In a study led by Dr. Zhen Yan, from the State University of New York at Buffalo, they also looked at the prefrontal cortex in relation to stress. “Previous work has shown that chronic stress impairs PFC-mediated behaviors, like mental flexibility and attention.

However, little is known about the physiological consequences and molecular targets of long-term stress in the PFC, especially during the adolescent period when the brain is more sensitive to stressors.”

Dr. Yan’s findings link chronic stress with abnormal PFC function, “[The way] stress affects the PFC should be critical for understanding the role of stress in influencing the disease process.”

Penn State College of Medicine did a study that investigated the effects of mental stress on the heart. They gave men and women math tests while they monitored their coronary blood flow.
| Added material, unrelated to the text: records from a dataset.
import Summits.Langlands.Langlands.Theses.ResidualAvatarLadder

/-!
# Glue of the generation-2 resplit of `ResiduallyLieAutomorphy` (route ResidualAvatarLadder, rev 4)

Closes the glue item `stmt-Langlands-31188` of `route-Langlands-ResidualAvatarLadder`:
`ResiduallyLieAutomorphy_of_split3 : CoreIrreducibleAutomorphy → CoreReducibleOrdinaryAutomorphy →
CoreReducibleNonOrdinaryAutomorphy → ResiduallyLieAutomorphy` (lens-1 node `SlopeLadder`,
decomp-langlands 2026-08-30; the node proof `residuallyLie_of_split3` was certified against a mock
render).  Pure logic — two excluded middles, on the inlined «residually absolutely reducible over
some finite solvable Galois `L/K`» dial and on the inlined «potentially ordinary with regular labelled
weights» dial — written with `by_contra` so that neither dial is restated.  No definitions, no new
mathematics.
-/

set_option linter.dupNamespace false -- project-wide option; `Summit.Langlands.Langlands` is the mandated namespace

namespace Summit.Langlands.Langlands.Theorems

open Summit.Langlands.Langlands.Theses.ResidualAvatarLadder in
/-- The glue item `stmt-Langlands-31188` of route ResidualAvatarLadder (rev 4): the three children
`CoreIrreducibleAutomorphy` (C), `CoreReducibleOrdinaryAutomorphy` (R_ord) and
`CoreReducibleNonOrdinaryAutomorphy` (R_nonord) of the resplit of `ResiduallyLieAutomorphy` (S2) imply
the parent.  Proof: if every residual representation of `ρ|Γ_L` over every finite solvable Galois
`L/K` is absolutely irreducible, C applies; otherwise a reducible witness `(L, σ)` exists and, by
excluded middle on potential ordinarity, R_ord or R_nonord applies. -/
theorem ResiduallyLieAutomorphy_of_split3_proof :
    Summit.Langlands.Langlands.Theses.ResidualAvatarLadder.ResiduallyLieAutomorphy_of_split3 := by
  intro hC hO hN K _ _ n hcpt hn ℓ _ ι ρ hirr hgeo htw hbox
  by_contra hno
  refine hno (hC K n hcpt hn ℓ ι ρ hirr hgeo htw ⟨hbox, fun L _ _ _ hgal hsolv σ hσ => ?_⟩)
  by_contra hred
  refine hno (hN K n hcpt hn ℓ ι ρ hirr hgeo htw
    ⟨⟨hbox, L, inferInstance, inferInstance, inferInstance, hgal, hsolv, σ, hσ, hred⟩, fun ho => ?_⟩)
  exact hno (hO K n hcpt hn ℓ ι ρ hirr hgeo htw
    ⟨⟨hbox, L, inferInstance, inferInstance, inferInstance, hgal, hsolv, σ, hσ, hred⟩, ho⟩)

end Summit.Langlands.Langlands.Theorems
import Summits.BirchSwinnertonDyer.Rank1Residual.X2.GreenbergVatsalTateDatumCofree
import Summits.BirchSwinnertonDyer.Rank1Residual.X2.GreenbergVatsalTateFrobeniusSign
import HarnessLib

/-!
# Class X2 (odd multiplicative Eisenstein prime): the decomposition group at `p ‖ N` on `E[p]` —
# "`φ|_{G_p} ∉ {1, ω}`" at a NON-SPLIT prime, "`φ|_{G_p} ∈ {1, ω}`" at a SPLIT prime
# (cell `b2b-bsdres`, unit `b2b-bsdres-eisenstein-p2`, gen 15)

HONEST FRAMING (run/shared/lean/b2b/bsd-rank1-residual/, verbatim in every file): the goal of the
cell is to DELETE the COMBINATION-SHAPED residual classes of the Birch–Swinnerton-Dyer formula for
ALL analytic-rank `≤ 1` elliptic curves over `ℚ` — "full BSD formula for every rank `≤ 1` curve in
class `C`" assembled STRICTLY from published theorems — so that the rank-`≤ 1` remainder becomes
exactly the CONSTRUCTION-SHAPED classes, which are TYPED (missing-input `Prop`s), NOT attempted.
This is not "finishing BSD". Research route; NO CLAIM BEYOND STATED CLASSES; nothing here changes a
label. Theorems only (no definition, no named fact, nothing asserted).

## What this file proves

Let `E₀ = W/ℚ` be globally minimal, `p` an ODD prime of multiplicative reduction, `v ∋ p` the place
of `ℚ`, `D_v ≤ Γ_ℚ` the decomposition group of the tree's chosen prime above `v`
(`GreenbergSelmer.decomp v`, the image of `Γ_{ℚ_v}`), and `Φ ≤ E₀[p]` ANY `D_v`-stable subgroup of
order `p` (e.g. the kernel of a rational `p`-isogeny — an X2 pair is Eisenstein). Write
`X₀ = C ∩ E₀[p]` for the line cut out by the Tate datum `C = ι⁻¹Φ(μ)` of gens 9/12/13
(`GreenbergVatsalTateDatum.tateDatum`; `#X₀ = p`, `GreenbergVatsalTateDatumCofree`), granted the
PUBLISHED Tate uniformisation (Silverman *ATAEC* V.5.3/V.5.4, tree facts A40/A41, hypotheses `hT`).

* `not_fix_and_not_quot_of_not_split` — **NON-SPLIT `p`: `D_v` neither fixes `Φ` pointwise nor acts
  trivially on `E₀[p]/Φ`** ("`φ|_{G_p} ≠ 1, ω`" for EVERY stable line: the Jordan–Hölder characters of
  `E₀[p]|_{G_p}` are `ωδ, δ` with `δ` the unramified quadratic character, `δ(Frob) = −1`). Inputs: an
  arithmetic Frobenius `τ ∈ Γ_{ℚ_v}` FLIPS `√γ` (gen 12 `frob_apply_sqrt_gamma_ne`), hence acts as
  `−1` on `E₀[p^∞]/C` (gen 12 `smul_sub_sign_smul_mem`); the inertia group moves every point of
  `C[p]` (gen 9 `tateDatum_hgen`); `#C[p] = p` (gen 13).
* `fix_or_quot_of_split` — **SPLIT `p`: `D_v` fixes `Φ` pointwise or acts trivially on `E₀[p]/Φ`**
  (characters `ω, 1`): `D_v` acts trivially on `E₀[p^∞]/C` (gen 12 `smul_sub_mem_of_equivariant`).

Consumed by `X2/CongruentPartnerAnomalous.lean`: along a congruence `E₀[p] ≅ E₀'[p]` with a GOOD
partner `E₀'`, x1a's kernel dictionary (`Rank1Residual.anom_iff_decomposition_of_mem_primesAbove`,
Serre 1972 §1.11) turns these into `a_p(E₀') ≢ 1 (mod p)` (non-split: the covered partner of gen 14 is
NON-ANOMALOUS, Castella–Grossi–Skinner 2025 Thm. A applies) resp. `a_p(E₀') ≡ 1 (mod p)` (split:
every good relative is ANOMALOUS — no published main conjecture on the congruence class).

References: [GreenbergVatsal2000] §2 pp. 14–15 (`C ≅ μ_{p^∞}(δ)`, `D = A/C ≅ ℚ_p/ℤ_p(δ)`);
[SilvermanATAEC1994] Ch. V Lemma 5.2 (c), Thm. 5.3, Cor. 5.4; [Serre1972] §1.12 Prop. 13 and Cor.;
HOME/b2b-bsdres-eisenstein-p2/X2-GAP.md §20.
-/

set_option autoImplicit false
/-- The Prop. 2.3 matrix is a binary variable matrix (good entries of `C` are variables or `0, 1`;
connecting edges and loops are `1`; gadget labels are `0/1`).
[cite: HuttenhainIkenmeyer2016, Prop. 2.3 (proof)] -/
theorem isBinaryVariableMatrix_prop6Matrix
    (hM : ∀ i j, (∃ v, M i j = X v) ∨ ∃ c : ℤ, M i j = C c ∧ c.natAbs ≤ cmax) :
    IsBinaryVariableMatrix (prop6Matrix M cmax) := by
  rintro (i | ⟨v, q⟩) (j | ⟨v', q'⟩)
  · simp only [prop6Matrix, Matrix.fromBlocks_apply₁₁, goodPart]
    cases hq : badConst M (i, j) with
    | some c => exact Or.inl (by simp)
    | none =>
      simp only [Option.isSome_none, Bool.false_eq_true, if_false]
      rcases hM i j with ⟨w, hw⟩ | ⟨c, hc, -⟩
      · exact Or.inr (Or.inr ⟨w, hw⟩)
      · have hnot := badConst_eq_none M hq
        have h01 : c = 0 ∨ c = 1 := by
          by_contra h
          rw [not_or] at h
          exact hnot ⟨c, hc, h.1, h.2⟩
        rcases h01 with rfl | rfl
        · exact Or.inl (by rw [hc, C_0])
        · exact Or.inr (Or.inl (by rw [hc, C_1]))
  · simp only [prop6Matrix, Matrix.fromBlocks_apply₁₂, toGadgets]
    split_ifs
    · exact Or.inr (Or.inl rfl)
    · exact Or.inl rfl
  · simp only [prop6Matrix, Matrix.fromBlocks_apply₂₁, fromGadgets]
    split_ifs
    · exact Or.inr (Or.inl rfl)
    · exact Or.inl rfl
  · simp only [prop6Matrix, Matrix.fromBlocks_apply₂₂, Matrix.add_apply]
    by_cases hxy : ((v, q) : LadderV (gadgetLevels cmax) × (Fin n × Fin n)) = (v', q')
    · rw [← hxy, Matrix.one_apply_eq, apply_self_eq_zero (gadgets_ranked M cmax), add_zero]
      exact Or.inr (Or.inl rfl)
    · rw [Matrix.one_apply_ne hxy, zero_add, gadgets, Matrix.blockDiagonal_apply']
      split_ifs
      · unfold gadget
        exact (ladder_apply_eq_zero_or_one _ _ _ _ _).imp_right Or.inl
      · exact Or.inl rfl
import Summits.AtomisticToContinuum.BoseEinsteinCondensation.Theorems.BECThomsonPrincipleGDTransferSeededPlainKineticSlots

/-!
# Route `BECThomsonPrinciple`, crux `GDTransfer` (stmt-AtomisticToContinuum-9482), line `seeded-continuity`:
# stub `stub_plainPairAlgebra`, part 2b — the exact kinetic form identity of the PLAIN pair

Support file of the registered stub `stub_plainPairAlgebra`; proves `PlainKineticIdentity` of `…SeededWitnessDefs`:
for periodic `C¹` `f, g`, every `n ∈ ℤ³` and the plain pair `ζ₊ = plainUp = N^{-1/2}B_n`, `ζ₋ = plainDown = N^{-1/2}B_n†`
(`B_n g = Σ_i e_n(x_i)·P_i g`, `B_n† f = Σ_i P_i^{(n)} f`),
`t(f, ζ₊ g) − t(ζ₋ f, g) = |k|² ⟨f, ζ₊ g⟩`, `|k|² = (2π/L)² Σ_a n_a²`, with the polar kinetic form
`t(f, g) = ∫ Σ_{j,a} conj(∂_{j,a}f) ∂_{j,a}g` (`tform`) — the form version of `[−Δ, B_n] = |k|²B_n` on periodic
functions (`P_iΔ_i = 0`, `[∇_j, P_i] = 0`).  This is VERBATIM the landed identity of the LNSS pair
(`SecondVariation.tform_lnssUpper_sub_tform_lnssLower`) with the inverse root `n̂₀^{-1/2}` removed: slot by slot (part 2a,
`…SeededPlainKineticSlots`) `⟨∂f, B_n∂g⟩` and `⟨B_n†∂f, ∂g⟩` cancel by adjointness, the slot piece `G_j = e_n(x_j)P_j g`
contributes `−(2πi n_a/L)²⟨f, G_j⟩`, and `Σ_a −(2πi n_a/L)² = (2π/L)²|n|²`; finally the real scalar `N^{-1/2}` is pulled
through the three forms (`tform_upB_sub_tform_dnB` ⇒ `plainKineticIdentity`).
All [folklore] (KennedyLiebShastry1988 (12)–(14); arXiv:1211.2778 §2–3).
-/

noncomputable section

open MeasureTheory Filter
open scoped ENNReal NNReal ComplexConjugate

namespace Summit.AtomisticToContinuum.BoseEinsteinCondensation.Cruxes.GDTransfer.Seeded

namespace PlainKinetic

open Literature.MathematicalPhysics.QuantumManyBody.BoseGas
open Summit.AtomisticToContinuum.BoseEinsteinCondensation.Theorems.GaussianDominationCan.Negative
open Summit.AtomisticToContinuum.BoseEinsteinCondensation.Cruxes.GDTransfer.DysonDressedWitness
open Lnss SecondVariation

variable {m : ℕ} {L : ℝ}

/-! ## The identity for `B_n`, `B_n†`, and for the plain pair -/

/-- **The exact kinetic form identity of `B_n`, `B_n†`**: for periodic `C¹` `f, g`,
`t(f, B_n g) − t(B_n† f, g) = (2π/L)²|n|² ⟨f, B_n g⟩`. [folklore] -/
theorem tform_upB_sub_tform_dnB (hL : 0 < L) (n : Fin 3 → ℤ)
    {f g : Config (m + 1) → ℂ} (hf : ContDiff ℝ 1 f)
    (hfp : ∀ (X : Config (m + 1)) (i : Fin (m + 1)) (k : Fin 3),
      f (X + Pi.single i (EuclideanSpace.single k L)) = f X)
    (hg : ContDiff ℝ 1 g)
    (hgp : ∀ (X : Config (m + 1)) (i : Fin (m + 1)) (k : Fin 3),
      g (X + Pi.single i (EuclideanSpace.single k L)) = g X) :
    (∫ X in cellN (m + 1) L, ∑ j : Fin (m + 1), ∑ a : Fin 3,
        conj (fderiv ℝ f X (Pi.single j (EuclideanSpace.single a 1))) *
          fderiv ℝ (fun Y : Config (m + 1) => ∑ i : Fin (m + 1), cellWave L n (Y i) * cellAvg (m + 1) L i g Y) X
            (Pi.single j (EuclideanSpace.single a 1))) -
      (∫ X in cellN (m + 1) L, ∑ j : Fin (m + 1), ∑ a : Fin 3,
        conj (fderiv ℝ (fun Y => ∑ i : Fin (m + 1), fourierAvg m L n i f Y) X
          (Pi.single j (EuclideanSpace.single a 1))) *
          fderiv ℝ g X (Pi.single j (EuclideanSpace.single a 1))) =
      ((((2 * Real.pi / L) ^ 2 * ∑ a : Fin 3, ((n a : ℝ)) ^ 2 : ℝ)) : ℂ) *
        ∫ X in cellN (m + 1) L, conj (f X) *
          (∑ i : Fin (m + 1), cellWave L n (X i) * cellAvg (m + 1) L i g X) := by
  -- adapted from `SecondVariation.tform_lnssUpper_sub_tform_lnssLower`
  have hUd : ContDiff ℝ 1 fun Y : Config (m + 1) => ∑ i : Fin (m + 1), cellWave L n (Y i) *
      cellAvg (m + 1) L i g Y := ContDiff.sum fun i _ => contDiff_slot n i hg
  have hLd : ContDiff ℝ 1 fun Y => ∑ i : Fin (m + 1), fourierAvg m L n i f Y :=
    ContDiff.sum fun i _ => contDiff_fourierAvg n i hf
  have hT1 : ∀ (j : Fin (m + 1)) (a : Fin 3), Continuous fun X =>
      conj (fderiv ℝ f X (Pi.single j (EuclideanSpace.single a 1))) *
        fderiv ℝ (fun Y : Config (m + 1) => ∑ i : Fin (m + 1), cellWave L n (Y i) * cellAvg (m + 1) L i g Y) X
          (Pi.single j (EuclideanSpace.single a 1)) := fun j a =>
    (Complex.continuous_conj.comp (continuous_fderiv_apply_const hf _)).mul
      (continuous_fderiv_apply_const hUd _)
  have hT2 : ∀ (j : Fin (m + 1)) (a : Fin 3), Continuous fun X =>
      conj (fderiv ℝ (fun Y => ∑ i : Fin (m + 1), fourierAvg m L n i f Y) X
        (Pi.single j (EuclideanSpace.single a 1))) *
        fderiv ℝ g X (Pi.single j (EuclideanSpace.single a 1)) := fun j a =>
    (Complex.continuous_conj.comp (continuous_fderiv_apply_const hLd _)).mul
      (continuous_fderiv_apply_const hg _)
  -- `∫ Σ Σ = Σ Σ ∫`
  have e1 : (∫ X in cellN (m + 1) L, ∑ j : Fin (m + 1), ∑ a : Fin 3,
      conj (fderiv ℝ f X (Pi.single j (EuclideanSpace.single a 1))) *
        fderiv ℝ (fun Y : Config (m + 1) => ∑ i : Fin (m + 1), cellWave L n (Y i) * cellAvg (m + 1) L i g Y) X
          (Pi.single j (EuclideanSpace.single a 1))) =
      ∑ j : Fin (m + 1), ∑ a : Fin 3,
      ∫ X in cellN (m + 1) L, conj (fderiv ℝ f X (Pi.single j (EuclideanSpace.single a 1))) *
        fderiv ℝ (fun Y : Config (m + 1) => ∑ i : Fin (m + 1), cellWave L n (Y i) * cellAvg (m + 1) L i g Y) X
          (Pi.single j (EuclideanSpace.single a 1)) := by
    rw [integral_finsetSum _ fun j _ => integrable_finsetSum _ fun a _ =>
      integrableOn_cellN (hT1 j a) L]
    exact Finset.sum_congr rfl fun j _ =>
      integral_finsetSum _ fun a _ => integrableOn_cellN (hT1 j a) L
  have e2 : (∫ X in cellN (m + 1) L, ∑ j : Fin (m + 1), ∑ a : Fin 3,
      conj (fderiv ℝ (fun Y => ∑ i : Fin (m + 1), fourierAvg m L n i f Y) X
        (Pi.single j (EuclideanSpace.single a 1))) *
        fderiv ℝ g X (Pi.single j (EuclideanSpace.single a 1))) =
      ∑ j : Fin (m + 1), ∑ a : Fin 3,
      ∫ X in cellN (m + 1) L,
        conj (fderiv ℝ (fun Y => ∑ i : Fin (m + 1), fourierAvg m L n i f Y) X
          (Pi.single j (EuclideanSpace.single a 1))) *
          fderiv ℝ g X (Pi.single j (EuclideanSpace.single a 1)) := by
    rw [integral_finsetSum _ fun j _ => integrable_finsetSum _ fun a _ =>
      integrableOn_cellN (hT2 j a) L]
    exact Finset.sum_congr rfl fun j _ =>
      integral_finsetSum _ fun a _ => integrableOn_cellN (hT2 j a) L
  -- `Σ_j ⟨f, G_j⟩ = ⟨f, B_n g⟩`
  have hint : ∀ j ∈ (Finset.univ : Finset (Fin (m + 1))), Integrable
      (fun X => conj (f X) * (cellWave L n (X j) * cellAvg (m + 1) L j g X))
      ((volume : Measure (Config (m + 1))).restrict (cellN (m + 1) L)) := fun j _ =>
    integrableOn_cellN ((Complex.continuous_conj.comp hf.continuous).mul
      (((continuous_cellWave L n).comp (continuous_apply j)).mul (continuous_cellAvg j hg.continuous))) L
  have e3 : ∑ j : Fin (m + 1), ∫ X in cellN (m + 1) L, conj (f X) *
      (cellWave L n (X j) * cellAvg (m + 1) L j g X) =
        ∫ X in cellN (m + 1) L, conj (f X) *
          (∑ i : Fin (m + 1), cellWave L n (X i) * cellAvg (m + 1) L i g X) := by
    rw [← integral_finsetSum _ hint]
    refine integral_congr_ae (Eventually.of_forall fun X => ?_)
    simp only [Finset.mul_sum]
  rw [e1, e2, ← Finset.sum_sub_distrib, ← e3, Finset.mul_sum]
  refine Finset.sum_congr rfl fun j _ => ?_
  rw [← Finset.sum_sub_distrib, ← sum_waveCoeff_sq, Finset.sum_mul]
  refine Finset.sum_congr rfl fun a _ => ?_
  rw [tform_slot_upB hL n j a hf hfp hg hgp, tform_slot_dnB hL n j a hf hfp hg hgp]
  ring

/-- The directional derivative of `ζ₊ = N^{-1/2} B_n g` is `N^{-1/2}` times that of `B_n g`. [folklore] -/
theorem fderiv_plainUp_apply (n : Fin 3 → ℤ) {g : Config (m + 1) → ℂ} (hg : ContDiff ℝ 1 g)
    (X v : Config (m + 1)) :
    fderiv ℝ (plainUp m L n g) X v = ((Real.sqrt ((m + 1 : ℕ) : ℝ))⁻¹ : ℂ) *
      fderiv ℝ (fun Y : Config (m + 1) => ∑ i : Fin (m + 1), cellWave L n (Y i) * cellAvg (m + 1) L i g Y) X v := by
  have hd : DifferentiableAt ℝ (fun Y : Config (m + 1) => ∑ i : Fin (m + 1), cellWave L n (Y i) *
      cellAvg (m + 1) L i g Y) X :=
    (ContDiff.sum fun i _ => contDiff_slot (L := L) n i hg).differentiable one_ne_zero X
  unfold plainUp
  exact fderiv_const_mul_apply' hd _ v

/-- The directional derivative of `ζ₋ = N^{-1/2} B_n† f` is `N^{-1/2}` times that of `B_n† f`. [folklore] -/
theorem fderiv_plainDown_apply (n : Fin 3 → ℤ) {f : Config (m + 1) → ℂ} (hf : ContDiff ℝ 1 f)
    (X v : Config (m + 1)) :
    fderiv ℝ (plainDown m L n f) X v = ((Real.sqrt ((m + 1 : ℕ) : ℝ))⁻¹ : ℂ) *
      fderiv ℝ (fun Y => ∑ i : Fin (m + 1), fourierAvg m L n i f Y) X v := by
  have hd : DifferentiableAt ℝ (fun Y => ∑ i : Fin (m + 1), fourierAvg m L n i f Y) X :=
    (ContDiff.sum fun i _ => contDiff_fourierAvg (L := L) n i hf).differentiable one_ne_zero X
  unfold plainDown
  exact fderiv_const_mul_apply' hd _ v

end PlainKinetic

open Literature.MathematicalPhysics.QuantumManyBody.BoseGas in
open Summit.AtomisticToContinuum.BoseEinsteinCondensation.Theorems.GaussianDominationCan.Negative in
open Summit.AtomisticToContinuum.BoseEinsteinCondensation.Cruxes.GDTransfer.DysonDressedWitness in
/-- **Part 2 of `stub_plainPairAlgebra` (registered helper statement)**: the EXACT KINETIC FORM IDENTITY of the plain
pair, `t(f, ζ₊ g) − t(ζ₋ f, g) = (2π/L)²|n|² ⟨f, ζ₊ g⟩` for periodic `C¹` `f, g` (`ζ₊ = plainUp`, `ζ₋ = plainDown`;
form-level `[−Δ, B_n] = |k|²B_n`). [folklore] (KennedyLiebShastry1988 (12)–(14); arXiv:1211.2778 §2–3) -/
theorem plainKineticIdentity :
    Summit.AtomisticToContinuum.BoseEinsteinCondensation.Cruxes.GDTransfer.Seeded.PlainKineticIdentity := by
  intro m L hL n f g hf hfp hg hgp
  set c : ℂ := ((Real.sqrt ((m + 1 : ℕ) : ℝ))⁻¹ : ℂ) with hc
  have key := PlainKinetic.tform_upB_sub_tform_dnB hL n hf hfp hg hgp
  -- pull the scalar `N^{-1/2}` through the three forms
  have e1 : tform m L f (plainUp m L n g) = c * ∫ X in cellN (m + 1) L, ∑ j : Fin (m + 1), ∑ a : Fin 3,
      conj (fderiv ℝ f X (Pi.single j (EuclideanSpace.single a 1))) *
        fderiv ℝ (fun Y : Config (m + 1) => ∑ i : Fin (m + 1), cellWave L n (Y i) * cellAvg (m + 1) L i g Y) X
          (Pi.single j (EuclideanSpace.single a 1)) := by
    unfold tform
    rw [← integral_const_mul]
    refine integral_congr_ae (Eventually.of_forall fun X => ?_)
    simp only [PlainKinetic.fderiv_plainUp_apply n hg, Finset.mul_sum]
    exact Finset.sum_congr rfl fun j _ => Finset.sum_congr rfl fun a _ => by ring
  have e2 : tform m L (plainDown m L n f) g = c * ∫ X in cellN (m + 1) L, ∑ j : Fin (m + 1), ∑ a : Fin 3,
      conj (fderiv ℝ (fun Y => ∑ i : Fin (m + 1), fourierAvg m L n i f Y) X
        (Pi.single j (EuclideanSpace.single a 1))) *
        fderiv ℝ g X (Pi.single j (EuclideanSpace.single a 1)) := by
    unfold tform
    rw [← integral_const_mul]
    refine integral_congr_ae (Eventually.of_forall fun X => ?_)
    simp only [PlainKinetic.fderiv_plainDown_apply n hf, Finset.mul_sum, map_mul, hc, map_inv₀,
      Complex.conj_ofReal]
    exact Finset.sum_congr rfl fun j _ => Finset.sum_congr rfl fun a _ => by ring
  have e3 : (∫ X in cellN (m + 1) L, conj (f X) * plainUp m L n g X) =
      c * ∫ X in cellN (m + 1) L, conj (f X) *
        (∑ i : Fin (m + 1), cellWave L n (X i) * cellAvg (m + 1) L i g X) := by
    unfold plainUp
    rw [← integral_const_mul]
    exact integral_congr_ae (Eventually.of_forall fun X => by simp only; ring)
  rw [e1, e2, e3, ← mul_sub, key]
  ring

end Summit.AtomisticToContinuum.BoseEinsteinCondensation.Cruxes.GDTransfer.Seeded

end
/-- **`E|Î(g)|² ≤ ∫ |g|²`** for `g ∈ L_2` of the digit space — by Jensen's inequality and the
uniform distribution of each scrambled point (Proposition 13.1): the randomised estimator is an
`L_2`-contraction. [folklore] (consequence of [cite: DickPillichshammer2010, Prop. 13.1]) -/
theorem integral_norm_sq_scrambledAverage_le [Nonempty κ] (ξ : κ → ℕ → Fin b)
    {g : (ℕ → Fin b) → ℂ} (hg : MemLp g 2 (digitSeqMeasure b)) :
    ∫ π, ‖scrambledAverage b π ξ g‖ ^ 2 ∂scrambleMeasure b ≤
      ∫ η, ‖g η‖ ^ 2 ∂digitSeqMeasure b := by
  have hN : (Fintype.card κ : ℝ) ≠ 0 := Nat.cast_ne_zero.2 Fintype.card_ne_zero
  have hI : ∀ n, Integrable (fun π : Scramble b => ‖g (scrambleDigits b π (ξ n))‖ ^ 2)
      (scrambleMeasure b) := fun n =>
    integrable_norm_sq_of_memLp₂ (memLp_comp_scrambleDigits hg (ξ n))
  have hIS : Integrable (fun π : Scramble b => ∑ n, ‖g (scrambleDigits b π (ξ n))‖ ^ 2)
      (scrambleMeasure b) := integrable_finsetSum _ fun n _ => hI n
  have hIs : Integrable (fun π : Scramble b =>
      (Fintype.card κ : ℝ)⁻¹ * ∑ n, ‖g (scrambleDigits b π (ξ n))‖ ^ 2) (scrambleMeasure b) :=
    hIS.const_mul _
  calc ∫ π, ‖scrambledAverage b π ξ g‖ ^ 2 ∂scrambleMeasure b
      ≤ ∫ π, (Fintype.card κ : ℝ)⁻¹ * ∑ n, ‖g (scrambleDigits b π (ξ n))‖ ^ 2
          ∂scrambleMeasure b :=
        integral_mono (integrable_norm_sq_of_memLp₂ (memLp_scrambledAverage ξ hg)) hIs
          fun π => norm_sq_scrambledAverage_le π ξ g
    _ = (Fintype.card κ : ℝ)⁻¹ * ∑ n : κ, ∫ η, ‖g η‖ ^ 2 ∂digitSeqMeasure b := by
        rw [integral_const_mul, integral_finsetSum _ fun n _ => hI n]
        simp_rw [integral_norm_sq_comp_scrambleDigits hg.1]
    _ = ∫ η, ‖g η‖ ^ 2 ∂digitSeqMeasure b := by
        rw [sum_const, card_univ, nsmul_eq_mul, ← mul_assoc, inv_mul_cancel₀ hN, one_mul]

end Transfer

/-! ### Corollary 13.4 and Theorem 13.5 for square-integrable integrands -/

section MainL2

variable [NeZero b] {κ : Type*} [Fintype κ]

/-- `E_L f = S_{b^L}(·, f)` is the Walsh polynomial with coefficients `f̂(k)`, `k < b^L`.
[cite: DickPillichshammer2010, Lemma A.17] -/
theorem walshPoly_walshCoeffD_eq_levelMean (hb : 1 < b) {f : (ℕ → Fin b) → ℂ}
    (hf : Integrable f (digitSeqMeasure b)) (L : ℕ) :
    walshPoly b L (walshCoeffD b f) = levelMean b L f :=
  funext fun η => sum_walshCoeffD_mul_walshD hb hf L η

/-- A Walsh polynomial is in every `L_p`. [folklore] -/
private theorem memLp_walshPoly (L : ℕ) (c : ℕ → ℂ) (p : ℝ≥0∞) :
    MemLp (walshPoly b L c) p (digitSeqMeasure b) := by
  have hmeas : Measurable (walshPoly b L c) :=
    Finset.measurable_sum (range (b ^ L)) fun k _ => (measurable_walshD k).const_mul (c k)
  refine MemLp.of_bound hmeas.aestronglyMeasurable (∑ k ∈ range (b ^ L), ‖c k‖)
    (ae_of_all _ fun η => ?_)
  calc ‖walshPoly b L c η‖ ≤ ∑ k ∈ range (b ^ L), ‖c k * walshD b k η‖ := norm_sum_le _ _
    _ = ∑ k ∈ range (b ^ L), ‖c k‖ :=
        sum_congr rfl fun k _ => by rw [norm_mul, norm_walshD, mul_one]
Everyone’s heart rate and blood pressure increased with the stress of the situation, but only the men’s coronary vascular conductance, blood flow through the heart, increased.

The women’s coronary vascular conductance remained the same.

The researchers concluded that the difference could predispose women to stress-related heart problems. “Stress reduction is important for anyone, regardless of gender, but this study shines a light on how stress differently affects the hearts of women, potentially putting them at greater risk of a coronary event.”

A study out of the University of Southern California suggests that stress influences people’s decision making. Authors found that when people were stressed they weighed risk and reward while thinking about the possible good outcomes over the bad.

While this can be a good thing at times, it can also make it tough for some people to control their urges, such as with any kind of addiction. A stressed addict will think only about the good feelings that come from using a drug or gambling rather than the negative consequences.

Studies are also coming out linking chronic stress to cancer and Alzheimer’s disease. Research from the University of California, San Diego School of Medicine, points to chronic stress as a cause for tau proteins growing in the brain. Tau protein clusters are the hallmark sign of Alzheimer’s disease.

Authors noted, “You can’t eliminate stress. We all need to be able to respond at some level to stressful stimuli. The idea is to use an antagonist molecule to reduce the effects of stress upon neurons. The stress system can still respond, but the response in the brain and hippocampus would be toned down so that it doesn’t result in harmful permanent damage.”

So it’s chronic stress people need to manage. Carolyn Aldwin, PhD, professor of human development and family sciences at Oregon State University, conducted a study on stress and mortality rates. She followed 1,000 middle-class people from 1985 to 2003 and concluded that, “[B]eing married and having a glass of wine every night is the secret to a long life.”

“It seems there is a threshold and perhaps with anything more than two major life events a year and people just max out. We were surprised that…the moderate group had a similar risk of death to the high risk group.”

“People are hardy, and they can deal with a few major stress events each year. But our research suggests that long term, even moderate stress can have lethal effects.”

Positive Coping Mechanisms

Some stress can be avoided, but the rest must be faced head on. Work, bills, money, time management, health and family are, for the most part, unavoidable. Even if they are good most of the time, when they get stressful, it is taxing. The key is to learn a few positive coping techniques to help manage stressors that can’t be eliminated.

Not everything works for everyone, so make sure to try out a few things until one fits just right. Last year, UCLA did a study on the stress-reducing capacity of Transcendental Meditation and found a 36 percent reduction in people’s psychological distress.

If meditation doesn’t do the trick here are a few suggestions, even if you only have 20 minutes a day to spare: yoga or stretching, going for a leisurely walk in a neighborhood or park, taking a bath, or reading for fun.

All of these things are good activities for the mind or body that don't tax valuable resources. Providing a chance for the mind and body to recharge is a great way to hit the reset button and emerge refreshed and ready to face the next challenge.